One of the annual traditions of the baseball offseason is the ritual looking back on the season that just finished to proclaim who was, indisputably, the best. Coaches and glove company sponsorships give us the Gold Gloves. Mainstream baseball writers, some of whom are connected to the same reality as we are, give us things like the Most Valuable Player and Cy Young awards.
Here on Camden Chat, on direction from the SB Nation overlords, the question for today:
Who was the hitter of the year?
I am told that our results for this poll will be factored into network-wide final voting in order to proclaim the people's champion. Do not take this sacred responsibility lightly.
If this were the BBWAA voting for MVP, we would all need to come up with ten players on a ballot, with a point system weighted to determine the ultimate winner and also generating positions from second all the way down to people who scored one measly point from a supposedly-objective writer giving out a homer vote. Here, the most robust option available is a poll where the winner will be whoever has the most votes. So let's roll with that.
On the poll are six names which happen to represent the six position players who had the highest Fangraphs WAR for the 2015 season. WAR is not, and should not be, the ultimate arbiter to determine player performance, but I do think it's safe to say if you weren't in the top six finishers in WAR, you weren't the hitter of the year. I also think it's safe to say the top six finishers in WAR did not have bad seasons.
Why six? That may or may not have anything to do with Manny Machado having the sixth-highest WAR in MLB this season. Don't be a homer and vote for him, though. That will be embarrassing for everyone involved. Your choices:
Bryce Harper
Longtime Camden Chat readers, and periodic hate readers, will surely be well aware that Harper is not my favorite baseball player. There's simply no denying the brilliance of his 2015 performance, however.
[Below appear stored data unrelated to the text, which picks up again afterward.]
import Summits.Parity.GeneralizedHardyLittlewood.Theses.LeeYangFibres
import Summits.Parity.GeneralizedHardyLittlewood.Theorems.LeeYangFibresCellsToRelativeDimOne
import Summits.Parity.GeneralizedHardyLittlewood.Theorems.LeeYangFibresRelativeDimOne
import Summits.Parity.GeneralizedHardyLittlewood.Theorems.LeeYangFibresPrimeCellsRelativeUpTransfer
import Summits.Parity.GeneralizedHardyLittlewood.Theorems.LeeYangFibresPrimeCellsRelativeDimOneOne
import HarnessLib

/-!
# Crux `PrimeCellsRelative` (stmt-Parity-14112), line `Sketch`: the locator lemmas (sorry-free)

With the three provable stubs of the line landed (`stub_cellsArithUp`, `stub_upTransfer`, `stub_dimOne_one`),
this file records the kernel-checked LOGICAL POSITION of the crux `PrimeCellsRelative` (counting
Dickson–Hardy–Littlewood for rough prime cells, Green–Tao Conj. 1.4 error shape) inside route `LeeYangFibres`:

* `relative_of_absolute` — at a fixed number of forms `t`, the absolute error `ε N` (shape of `DimOne`)
  implies the relative + absolute error `ε (β_∞ ∏_p β_p + N)` (shape of `RelativeDimOne`);
* `primeCellsRelative_of_relativeDimOne : RelativeDimOne → PrimeCellsRelative` — the up-transfer (card
  `crux-locator`, lemma L1-up); together with item stmt-Parity-14115 (`cellsToRelativeDimOne_proof`, PROVED)
  this gives `primeCellsRelative_iff_relativeDimOne`: items 14112 and 14113 are ONE node;
* `primeCellsRelative_of_dimOne : DimOne → PrimeCellsRelative` — the crux is a corollary of the shared target
  stmt-Parity-0819 (`relativeDimOne_of_dimOne`, PROVED);
* `primeCellsRelative_of_generalizedHardyLittlewood` — necessity: the sub-problem Statement (Green–Tao Conj. 1.2)
  implies the crux (its `d = 1` slice is `DimOne`);
* `primeCellsRelative_at_one` — **the `t = 1` slice of the crux is a THEOREM** (unconditional: Green–Tao 2010
  Thm 4.5 at level `s = 1`, proved in the tree, through `stub_dimOne_one`, `relative_of_absolute` and the
  up-transfer);
* `primeCellsRelative_of_relativeDimOne_two_le` — what is left: the crux follows from `RelativeDimOne`
  restricted to systems of `t ≥ 2` forms (the registered open stub `stub_relativeDimOne_two_le` of the line);
* `primeCellsRelative_implies_twinPrimeConjecture` — hardness certificate: the crux implies the twin prime
  conjecture (`twinPrimeConjecture_of_relativeDimOne`, PROVED), so it cannot be closed short of it.

References: B. Green, T. Tao, *Linear equations in primes*, Ann. of Math. 171 (2010), Conj. 1.2, Conj. 1.4 and
the sketch proof after (1.8), Thm 4.5 [GreenTao2010]; G. H. Hardy, J. E. Littlewood, *Partitio Numerorum III*,
Acta Math. 44 (1923) [HardyLittlewood1923].
-/

noncomputable section

namespace Summit.Parity.GeneralizedHardyLittlewood.Cruxes.PrimeCellsRelative.Sketch

open scoped BigOperators Topology Classical
open Filter Finset Literature.NumberTheory.Sieve
open Summit.Parity.GeneralizedHardyLittlewood.Theses.LeeYangFibres

/-- **Absolute ⟹ relative error at fixed `t`** (the proof of `relativeDimOne_of_dimOne`, sliced by the
number of forms): from `|S - M| ≤ ε' N` and `S ≥ 0` one gets `M ≥ -N/2`, so `ε (M + N) ≥ ε N / 2 ≥ ε' N`
for `ε' = min ε 1 / 2`. [cite: GreenTao2010, Conj. 1.2 and Conj. 1.4] -/
theorem relative_of_absolute (t : ℕ)
    (hD : ∀ L : ℕ, ∀ ε : ℝ, 0 < ε → ∃ N₀ : ℕ, ∀ N : ℕ, N₀ ≤ N → ∀ Ψ : Fin t → Literature.NumberTheory.Sieve.AffLinForm 1, Literature.NumberTheory.Sieve.IsNondegenerateSystem Ψ → Literature.NumberTheory.Sieve.affLinSize Ψ N ≤ L → ∀ K : Set (Fin 1 → ℝ), Convex ℝ K → K ⊆ Literature.NumberTheory.Sieve.realBox 1 N → |Literature.NumberTheory.Sieve.vonMangoldtSum Ψ K N - Literature.NumberTheory.Sieve.archFactor Ψ K * Literature.NumberTheory.Sieve.singularProduct Ψ| ≤ ε * (N : ℝ)) :
    ∀ L : ℕ, ∀ ε : ℝ, 0 < ε → ∃ N₀ : ℕ, ∀ N : ℕ, N₀ ≤ N → ∀ Ψ : Fin t → Literature.NumberTheory.Sieve.AffLinForm 1, Literature.NumberTheory.Sieve.IsNondegenerateSystem Ψ → Literature.NumberTheory.Sieve.affLinSize Ψ N ≤ L → ∀ K : Set (Fin 1 → ℝ), Convex ℝ K → K ⊆ Literature.NumberTheory.Sieve.realBox 1 N → |Literature.NumberTheory.Sieve.vonMangoldtSum Ψ K N - Literature.NumberTheory.Sieve.archFactor Ψ K * Literature.NumberTheory.Sieve.singularProduct Ψ| ≤ ε * (Literature.NumberTheory.Sieve.archFactor Ψ K * Literature.NumberTheory.Sieve.singularProduct Ψ + N) := by
  intro L ε hε
  obtain ⟨N₀, hN₀⟩ := hD L (min ε 1 / 2) (by positivity)
  refine ⟨N₀, fun N hN Ψ hΨ hL K hK hKN => ?_⟩
  have hb := hN₀ N hN Ψ hΨ hL K hK hKN
  have hS := Theorems.LeeYangFibresRelativeDimOne.vonMangoldtSum_nonneg Ψ K N
  set S := vonMangoldtSum Ψ K N with hSdef
  set M := archFactor Ψ K * singularProduct Ψ with hMdef
  have hN0 : (0 : ℝ) ≤ N := Nat.cast_nonneg N
  have hε1 : min ε 1 / 2 ≤ ε / 2 := by
    have := min_le_left ε 1
    linarith
  have hε2 : min ε 1 / 2 ≤ 1 / 2 := by
    have := min_le_right ε 1
    linarith
  have hab := abs_le.mp hb
  have hM : -(1 / 2 * (N : ℝ)) ≤ M := by
    have h1 : min ε 1 / 2 * (N : ℝ) ≤ 1 / 2 * N := mul_le_mul_of_nonneg_right hε2 hN0
    linarith [hab.1, hab.2]
  have hεM : -(ε / 2 * (N : ℝ)) ≤ ε * M := by
    have := mul_le_mul_of_nonneg_left hM hε.le
    linarith
  have h2 : min ε 1 / 2 * (N : ℝ) ≤ ε / 2 * N := mul_le_mul_of_nonneg_right hε1 hN0
  calc |S - M| ≤ min ε 1 / 2 * (N : ℝ) := hb
    _ ≤ ε * (M + N) := by nlinarith

/-- **Location lemma L1 (up): `RelativeDimOne → PrimeCellsRelative`.** The Λ-weighted `d = 1` asymptotic
with Green–Tao's relative + absolute error gives back the rough prime cells with the same error shape, for
every number of forms `t` (`stub_upTransfer`, Green–Tao's sandwich run forwards). [cite: GreenTao2010, Conj. 1.4 (sketch proof)] -/
theorem primeCellsRelative_of_relativeDimOne : RelativeDimOne → PrimeCellsRelative :=
  fun hR t L ht ε hε => stub_upTransfer t ht (fun L' ε' hε' => hR t L' ht ε' hε') L ε hε

/-- **The crux collapses onto its successor node: `PrimeCellsRelative ↔ RelativeDimOne`** (items
stmt-Parity-14112 ≡ stmt-Parity-14113). Down: item stmt-Parity-14115 `cellsToRelativeDimOne_proof` (PROVED);
up: `primeCellsRelative_of_relativeDimOne`. [cite: GreenTao2010, Conj. 1.4 (sketch proof)] -/
theorem primeCellsRelative_iff_relativeDimOne : PrimeCellsRelative ↔ RelativeDimOne :=
  ⟨Theorems.LeeYangFibresCells.cellsToRelativeDimOne_proof, primeCellsRelative_of_relativeDimOne⟩

/-- **The crux is a corollary of the shared target `DimOne` (stmt-Parity-0819)**, through the PROVED
`relativeDimOne_of_dimOne` and the up-transfer. [cite: GreenTao2010, Conj. 1.2] -/
theorem primeCellsRelative_of_dimOne : DimOne → PrimeCellsRelative :=
  fun h => primeCellsRelative_of_relativeDimOne
    (Theorems.LeeYangFibresRelativeDimOne.relativeDimOne_of_dimOne h)

/-- **Necessity certificate: the sub-problem Statement implies the crux.** `GeneralizedHardyLittlewood`
(Green–Tao Conj. 1.2, the summit conjunct) specialised to `d = 1` is `DimOne`, whence `PrimeCellsRelative` by
`primeCellsRelative_of_dimOne`: the crux is a NECESSARY node (true whenever the Statement is), bracketed
`GeneralizedHardyLittlewood ⟹ PrimeCellsRelative ⟹ TwinPrimeConjecture`. [cite: GreenTao2010, Conj. 1.2] -/
theorem primeCellsRelative_of_generalizedHardyLittlewood :
    _root_.GeneralizedHardyLittlewood → PrimeCellsRelative := by
  intro hG
  refine primeCellsRelative_of_dimOne fun t L ht ε hε => ?_
  obtain ⟨N₀, hN₀⟩ := hG 1 t L le_rfl ht ε hε
  refine ⟨N₀, fun N hN Ψ hΨ hL K hK hKN => ?_⟩
  simpa only [pow_one] using hN₀ N hN Ψ hΨ hL K hK hKN

/-- **The `t = 1` slice of the crux is a theorem (unconditional).** For every `L` and `ε > 0` there are
`u ≥ 2` and `N₀` such that for `N ≥ N₀`, uniformly over non-degenerate one-form systems `ψ(n) = a n + b`
(`|a| ≤ L`, `|b| ≤ L N`) and convex `K ⊆ [-N, N]`: the number of `n ∈ K ∩ ℤ` with `ψ(n)` a prime `> N^{1/u}`
is `β_∞ ∏_p β_p · A₁(N)/N` up to `ε (β_∞ ∏_p β_p · A₁(N)/N + N / log N)` — primes in progression segments,
from Green–Tao 2010 Thm 4.5 at level `1` (`stub_dimOne_one`, via Siegel–Walfisz in the tree),
`relative_of_absolute` and the up-transfer `stub_upTransfer`. [cite: GreenTao2010, Thm 4.5 and Conj. 1.4] -/
theorem primeCellsRelative_at_one :
    ∀ L : ℕ, ∀ ε : ℝ, 0 < ε → ∃ u : ℕ, 2 ≤ u ∧ ∃ N₀ : ℕ, ∀ N : ℕ, N₀ ≤ N → ∀ Ψ : Fin 1 → Literature.NumberTheory.Sieve.AffLinForm 1, Literature.NumberTheory.Sieve.IsNondegenerateSystem Ψ → Literature.NumberTheory.Sieve.affLinSize Ψ N ≤ L → ∀ K : Set (Fin 1 → ℝ), Convex ℝ K → K ⊆ Literature.NumberTheory.Sieve.realBox 1 N → |((((Literature.NumberTheory.Sieve.latticeBox 1 N).filter (fun n => Literature.NumberTheory.Sieve.realPoint n ∈ K ∧ ∀ i, (N : ℝ) ^ ((1 : ℝ) / u) < (Nat.minFac ((Ψ i).eval n).toNat : ℝ) ∧ ArithmeticFunction.cardFactors ((Ψ i).eval n).toNat = 1)).card : ℕ) : ℝ) - Literature.NumberTheory.Sieve.archFactor Ψ K * Literature.NumberTheory.Sieve.singularProduct Ψ * (((((Finset.Icc 1 N).filter (fun m => (N : ℝ) ^ ((1 : ℝ) / u) < (Nat.minFac m : ℝ) ∧ ArithmeticFunction.cardFactors m = 1)).card : ℕ) : ℝ) / N) ^ 1| ≤ ε * (Literature.NumberTheory.Sieve.archFactor Ψ K * Literature.NumberTheory.Sieve.singularProduct Ψ * (((((Finset.Icc 1 N).filter (fun m => (N : ℝ) ^ ((1 : ℝ) / u) < (Nat.minFac m : ℝ) ∧ ArithmeticFunction.cardFactors m = 1)).card : ℕ) : ℝ) / N) ^ 1 + N / Real.log N ^ 1) :=
  stub_upTransfer 1 le_rfl (relative_of_absolute 1 stub_dimOne_one)

/-- **What is left of the crux after the line's provable stubs:** `PrimeCellsRelative` follows from
`RelativeDimOne` restricted to systems of `t ≥ 2` forms (the registered OPEN stub
`stub_relativeDimOne_two_le` of the line `Sketch`; Hardy–Littlewood prime tuples in relative accuracy `o(1)`).
The case `t = 1` is supplied by `primeCellsRelative_at_one`. [cite: GreenTao2010, Conj. 1.2 and Conj. 1.4] -/
theorem primeCellsRelative_of_relativeDimOne_two_le
    (h2 : ∀ t : ℕ, 2 ≤ t → ∀ L : ℕ, ∀ ε : ℝ, 0 < ε → ∃ N₀ : ℕ, ∀ N : ℕ, N₀ ≤ N → ∀ Ψ : Fin t → Literature.NumberTheory.Sieve.AffLinForm 1, Literature.NumberTheory.Sieve.IsNondegenerateSystem Ψ → Literature.NumberTheory.Sieve.affLinSize Ψ N ≤ L → ∀ K : Set (Fin 1 → ℝ), Convex ℝ K → K ⊆ Literature.NumberTheory.Sieve.realBox 1 N → |Literature.NumberTheory.Sieve.vonMangoldtSum Ψ K N - Literature.NumberTheory.Sieve.archFactor Ψ K * Literature.NumberTheory.Sieve.singularProduct Ψ| ≤ ε * (Literature.NumberTheory.Sieve.archFactor Ψ K * Literature.NumberTheory.Sieve.singularProduct Ψ + N)) :
    PrimeCellsRelative := by
  intro t L ht ε hε
  rcases Nat.lt_or_ge t 2 with ht2 | ht2
  · obtain rfl : t = 1 := by omega
    exact primeCellsRelative_at_one L ε hε
  · exact stub_upTransfer t ht (h2 t ht2) L ε hε

/-- **Hardness certificate: `PrimeCellsRelative → TwinPrimeConjecture`.** The crux implies `RelativeDimOne`
(item stmt-Parity-14115, PROVED) which implies the twin prime conjecture
(`twinPrimeConjecture_of_relativeDimOne`, PROVED): the crux cannot be closed short of the twin prime
conjecture in Hardy–Littlewood strength. [cite: HardyLittlewood1923, Conjecture B] -/
theorem primeCellsRelative_implies_twinPrimeConjecture :
    PrimeCellsRelative → Literature.NumberTheory.Sieve.TwinPrimeConjecture := fun h =>
  Theorems.LeeYangFibresRelativeDimOne.twinPrimeConjecture_of_relativeDimOne
    (Theorems.LeeYangFibresCells.cellsToRelativeDimOne_proof h)

end Summit.Parity.GeneralizedHardyLittlewood.Cruxes.PrimeCellsRelative.Sketch

end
A .330/.460/.649 batting line speaks for itself. No player anywhere in MLB has posted an OBP that high in at least a decade. The slugging percentage is the highest since Albert Pujols was lighting the world on fire in St. Louis in 2009.
He destroyed everyone and everything, up to and including the concept of good taste, because seriously, look at this hair.
Mike Trout
A common refrain from what Moneyball writer Michael Lewis termed the "dinosaur wing" of baseball writers, who like to dismiss newer-age thinking, is this: "You have to watch the games." And yet, the people whose job it is to watch the games failed to recognize that Trout was the greatest player in the American League in 2012 and 2013. They may fail to recognize him again in spite of his generating a .991 OPS while playing 159 games, all but three of which saw him in center field. He's pretty good at baseball.
Josh Donaldson
One good way to get yourself in this conversation is to be a third baseman who bats .297/.371/.568 over a season, along with being a key pillar of a dominant offensive team that laid waste to everything it touched over the year. He hit 41 home runs, and drove in 123, which matters to people who vote on MVP awards. Donaldson wasn't a slouch in the field, either. You don't end up with 8.7 WAR by accident.
Paul Goldschmidt
The Diamondbacks are kind of a sad baseball franchise lately, but one player who is exciting for their fans to get to see is Goldschmidt, who was one of three NL players to turn in a .300+/.400+/.500+ batting line this season. Since the advent of steroid testing in baseball, there just hasn't been much of that in a given year. Unlike these guys above him, Goldschmidt stole 21 bases in 26 attempts.
Joey Votto
Idiots across the baseball world undervalue Votto because he "walks too much", never mind that he collected a .314 batting average this season on top of an impressive .459 OBP. "Oh, but he only drove in 80 runs," they will probably say. Maybe that's because his teammates collectively couldn't hit their way out of a wet paper bag.
Manny Machado
Somehow, members of the Orioles media watched the 2015 season and proclaimed Chris Davis to be the Most Valuable Oriole over Machado. I don't get it. You don't need me to tell you why our Gold Glove-winning third baseman was great, but seriously, don't vote for him in this poll.